I've read a proof of $\frac{d}{dx}(\ln x)=\frac{1}{x}$ in which the reciprocal of $\frac{dx}{dy}$ is taken and was wondering if this is strictly rigorous. The proof was: $$y=\ln x$$ $$e^y=x$$ then take the derivative with respect to $y$, so $$e^y=\frac{dx}{dy}$$ then take the reciprocal of the differentiable to give $$\frac{1}{e^y}=\frac{dy}{dx}$$ and since $e^y=x$, $$\frac{dy}{dx}=\frac{1}{x}$$
the question is simply: is taking the reciprocal of a differentiable rigorous? I know considering it as a variable to add or subtract to different sides of an equation, but I (obviously) am not sure about this case. Any help is appreciated.
This is a consequence of the chain rule.

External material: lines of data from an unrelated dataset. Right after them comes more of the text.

/-- **THE SCALE-`j` TERM OF `𝒟_k(b, b″)` AT THE WEIGHTS OF STEP `k`** (`j ≤ k`, `j ≤ m + K`, every `d ≥ 2`): given the sup member of (7.2.2)
for the scale-`j` Landau kernel (`|x − y|` = p09's `distEU P j`) and (7.2.3) for the UNIT-LATTICE matrix of `C^{(j)}`, the term is at most
`M²·M_C(L^{k−j})^{d−2}·d²e^{a/2}K(a)²·e^{−a|b₋−b″₋|_∞/L^j}`, `a = min(δ, δ_C)/2`, `K(a) = (2(1 + d/a))^d` — r18's rescaling `abs_inner_cE_ambient_le`
(p. 312 *"C^{(j)} … on the L^jη lattice, rather than on the unit lattice"*) and p08's `triple_sum_le`. [cite: BalabanImbrieJaffe1985, (4.4.4) p.312] -/
theorem abs_termDk_le (hd : 2 ≤ P.d) {k j : ℕ} (hj : j ≤ P.m + P.K) (hjk : j ≤ k) {a : ℝ} (ha : 0 < a)
    {δ M δC MC : ℝ} (hδ : 0 < δ) (hδC : 0 < δC)
    (hH : ∀ (μ ν : Fin P.d) (x : TSite P 0) (y : TSite P j),
      |(torusRep P j (deltaAData hj a)).H (x, μ) (y, ν)| ≤ M * Real.exp (-(δ * distEU P j x y)))
    (hC : ∀ b₁ b₂ : PBond P j, |⟪toEj P j (Pi.single b₁ 1),
      CE P ((P.eta j) ^ P.d) ((P.L : ℝ) ^ j) j (toEj P j (Pi.single b₂ 1))⟫| ≤ MC * Real.exp (-(δC * (supDist b₁.src b₂.src : ℝ))))
    (b b'' : PBond P 0) :
    |∑ b₁ : PBond P j, ∑ b₂ : PBond P j,
        HkE P ((P.eta k) ^ P.d) ((P.L : ℝ) ^ k) j (toEj P j (Pi.single b₁ 1)) b *
          ⟪toEj P j (Pi.single b₁ 1), CE P ((P.eta k) ^ P.d) ((P.L : ℝ) ^ k) j (toEj P j (Pi.single b₂ 1))⟫ *
          HkE P ((P.eta k) ^ P.d) ((P.L : ℝ) ^ k) j (toEj P j (Pi.single b₂ 1)) b''| ≤
      M ^ 2 * (MC * ((P.L : ℝ) ^ (k - j)) ^ (P.d - 2)) * (P.d : ℝ) ^ 2 *
        (Real.exp (min δ δC / 2 / 2) * ((2 * (1 + P.d / (min δ δC / 2))) ^ P.d) ^ 2) *
        Real.exp (-(min δ δC / 2 * ((supDist b.src b''.src : ℝ) / (P.L : ℝ) ^ j))) := by
  have hw : 0 < (P.eta k) ^ P.d := pow_pos (eta_pos P k) _
  have hc : (P.L : ℝ) ^ k ≠ 0 := (cast_pow_L_pos' k).ne'
  have hM : 0 ≤ M := by
    have h := hH ⟨0, P.hd⟩ ⟨0, P.hd⟩ default default
    exact (mul_nonneg_iff_of_pos_right (Real.exp_pos _)).1 ((abs_nonneg _).trans h)
  have hMC : 0 ≤ MC := by
    have h := hC ⟨default, ⟨0, P.hd⟩⟩ ⟨default, ⟨0, P.hd⟩⟩
    exact (mul_nonneg_iff_of_pos_right (Real.exp_pos _)).1 ((abs_nonneg _).trans h)
  have hH' : ∀ (b₀ : PBond P 0) (b₁ : PBond P j),
      |HkE P ((P.eta k) ^ P.d) ((P.L : ℝ) ^ k) j (toEj P j (Pi.single b₁ 1)) b₀| ≤ M * Real.exp (-(δ * distEU P j b₀.src b₁.src)) := by
    intro b₀ b₁
    have e : HkE P ((P.eta k) ^ P.d) ((P.L : ℝ) ^ k) j (toEj P j (Pi.single b₁ 1)) b₀ =
        (torusRep P j (deltaAData hj a)).H (b₀.src, b₀.dir) (b₁.src, b₁.dir) := ofLp_HkE_single hj hc hw ha b₁ b₀.src b₀.dir
    rw [e]
    exact hH _ _ _ _
  have hC' := abs_inner_cE_ambient_le hd hjk hC
  -- termwise bound
  have hpt : ∀ b₁ b₂ : PBond P j,
      |HkE P ((P.eta k) ^ P.d) ((P.L : ℝ) ^ k) j (toEj P j (Pi.single b₁ 1)) b *
          ⟪toEj P j (Pi.single b₁ 1), CE P ((P.eta k) ^ P.d) ((P.L : ℝ) ^ k) j (toEj P j (Pi.single b₂ 1))⟫ *
          HkE P ((P.eta k) ^ P.d) ((P.L : ℝ) ^ k) j (toEj P j (Pi.single b₂ 1)) b''| ≤
        M ^ 2 * (MC * ((P.L : ℝ) ^ (k - j)) ^ (P.d - 2)) * (Real.exp (-(δ * distEU P j b.src b₁.src)) * Real.exp (-(δC * (supDist b₁.src b₂.src : ℝ))) *
          Real.exp (-(δ * distEU P j b''.src b₂.src))) := by
    intro b₁ b₂
    rw [abs_mul, abs_mul]
    have h1 := hH' b b₁
    have h2 := hH' b'' b₂
    have h3 := hC' b₁ b₂
    calc _ ≤ (M * Real.exp (-(δ * distEU P j b.src b₁.src))) *
          (MC * ((P.L : ℝ) ^ (k - j)) ^ (P.d - 2) * Real.exp (-(δC * (supDist b₁.src b₂.src : ℝ)))) *
          (M * Real.exp (-(δ * distEU P j b''.src b₂.src))) :=
          mul_le_mul (mul_le_mul h1 h3 (abs_nonneg _) (by positivity)) h2 (abs_nonneg _) (by positivity)
      _ = _ := by ring
  calc _ ≤ ∑ b₁ : PBond P j, ∑ b₂ : PBond P j, M ^ 2 * (MC * ((P.L : ℝ) ^ (k - j)) ^ (P.d - 2)) * (Real.exp (-(δ * distEU P j b.src b₁.src)) *
          Real.exp (-(δC * (supDist b₁.src b₂.src : ℝ))) * Real.exp (-(δ * distEU P j b''.src b₂.src))) :=
        (Finset.abs_sum_le_sum_abs _ _).trans (Finset.sum_le_sum fun b₁ _ =>
          (Finset.abs_sum_le_sum_abs _ _).trans (Finset.sum_le_sum fun b₂ _ => hpt b₁ b₂))
    _ = M ^ 2 * (MC * ((P.L : ℝ) ^ (k - j)) ^ (P.d - 2)) * ((P.d : ℝ) * ∑ y : TSite P j, (P.d : ℝ) * ∑ y' : TSite P j, Real.exp (-(δ * distEU P j b.src y)) *
          Real.exp (-(δC * (supDist y y' : ℝ))) * Real.exp (-(δ * distEU P j b''.src y'))) := by
        rw [← sum_bond_src (fun y => (P.d : ℝ) * ∑ y' : TSite P j, Real.exp (-(δ * distEU P j b.src y)) *
          Real.exp (-(δC * (supDist y y' : ℝ))) * Real.exp (-(δ * distEU P j b''.src y'))), Finset.mul_sum]
        refine Finset.sum_congr rfl fun b₁ _ => ?_
        rw [← sum_bond_src (fun y' => Real.exp (-(δ * distEU P j b.src b₁.src)) * Real.exp (-(δC * (supDist b₁.src y' : ℝ))) *
          Real.exp (-(δ * distEU P j b''.src y'))), Finset.mul_sum]
    _ = M ^ 2 * (MC * ((P.L : ℝ) ^ (k - j)) ^ (P.d - 2)) * (P.d : ℝ) ^ 2 * ∑ y : TSite P j, ∑ y' : TSite P j, Real.exp (-(δ * distEU P j b.src y)) *
          Real.exp (-(δC * (supDist y y' : ℝ))) * Real.exp (-(δ * distEU P j b''.src y')) := by
        rw [← Finset.mul_sum]; ring
    _ ≤ M ^ 2 * (MC * ((P.L : ℝ) ^ (k - j)) ^ (P.d - 2)) * (P.d : ℝ) ^ 2 * (Real.exp (min δ δC / 2 / 2) * ((2 * (1 + P.d / (min δ δC / 2))) ^ P.d) ^ 2 *
          Real.exp (-(min δ δC / 2 * ((supDist b.src b''.src : ℝ) / (P.L : ℝ) ^ j)))) :=
        mul_le_mul_of_nonneg_left (triple_sum_le hj hδ hδC b.src b''.src) (by positivity)
    _ = _ := by ring

/-! ## §3  The multiscale sum: exponential decay of `𝒟_k(b, b″)` away from the diagonal -/

/-- `x^q·e^{−ax} ≤ (q+1)!/(a^{q+1}x)` (`a, x > 0`; r18 g8 / p08 g8 private lemma, re-proved). [folklore] -/
private theorem pow_mul_exp_neg_le {a x : ℝ} (ha : 0 < a) (hx : 0 < x) (q : ℕ) :
    x ^ q * Real.exp (-(a * x)) ≤ ((q + 1).factorial : ℝ) / (a ^ (q + 1) * x) := by
  have h := Real.pow_div_factorial_le_exp (a * x) (by positivity) (q + 1)
  rw [div_le_iff₀ (by positivity)] at h
  rw [le_div_iff₀ (by positivity)]
  calc x ^ q * Real.exp (-(a * x)) * (a ^ (q + 1) * x) = (a * x) ^ (q + 1) * Real.exp (-(a * x)) := by ring
    _ ≤ Real.exp (a * x) * ((q + 1).factorial : ℝ) * Real.exp (-(a * x)) := mul_le_mul_of_nonneg_right h (Real.exp_pos _).le
    _ = ((q + 1).factorial : ℝ) := by
        rw [mul_comm (Real.exp _), mul_assoc, ← Real.exp_add, add_neg_cancel, Real.exp_zero, mul_one]

/-- `Σ_{j<k} L^{−(k−j)} ≤ 1` (`L ≥ 2`; induction: `S_{k+1} = L⁻¹(S_k + 1)`). [folklore] -/
private theorem sum_inv_pow_le_one (k : ℕ) : ∑ j ∈ Finset.range k, ((P.L : ℝ) ^ (k - j))⁻¹ ≤ 1 := by
  have hL : (2 : ℝ) ≤ P.L := by exact_mod_cast P.hL.2
  induction k with
  | zero => simp
  | succ k ih =>
    have e : ∑ j ∈ Finset.range (k + 1), ((P.L : ℝ) ^ (k + 1 - j))⁻¹ =
        (P.L : ℝ)⁻¹ * (∑ j ∈ Finset.range k, ((P.L : ℝ) ^ (k - j))⁻¹ + 1) := by
      rw [Finset.sum_range_succ, show k + 1 - k = 1 by omega, pow_one, mul_add, mul_one, Finset.mul_sum]
      refine congrArg (· + _) (Finset.sum_congr rfl fun j hj => ?_)
      rw [show k + 1 - j = (k - j) + 1 by have := Finset.mem_range.1 hj; omega, pow_succ, mul_inv, mul_comm]
    rw [e]
    calc (P.L : ℝ)⁻¹ * (∑ j ∈ Finset.range k, ((P.L : ℝ) ^ (k - j))⁻¹ + 1) ≤ 2⁻¹ * (1 + 1) :=
          mul_le_mul ((inv_le_inv₀ (by linarith) two_pos).2 hL) (by linarith) (by positivity) (by norm_num)
      _ = 1 := by norm_num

For a function composition $F=f \circ g$, the rule states $$F'(x)=f'(g(x))g'(x)$$. In other words, if you denote $y=g(x)$ and $z=f(y)$, then $$\frac{dz}{dx}=\frac{dz}{dy}\frac{dy}{dx}$$ Now if $g$ is an invertible function and $f$ is its inverse, then $$F=g^{-1}\circ g$$ is just the identity $F(x)=x$. In other words, $z=x$. Then $$\frac{dz}{dx}=1=\frac{dx}{dy}\frac{dy}{dx}$$ or $$\frac{dx}{dy}=\frac{1}{\frac{dy}{dx}}$$ That's why you were okay to do it.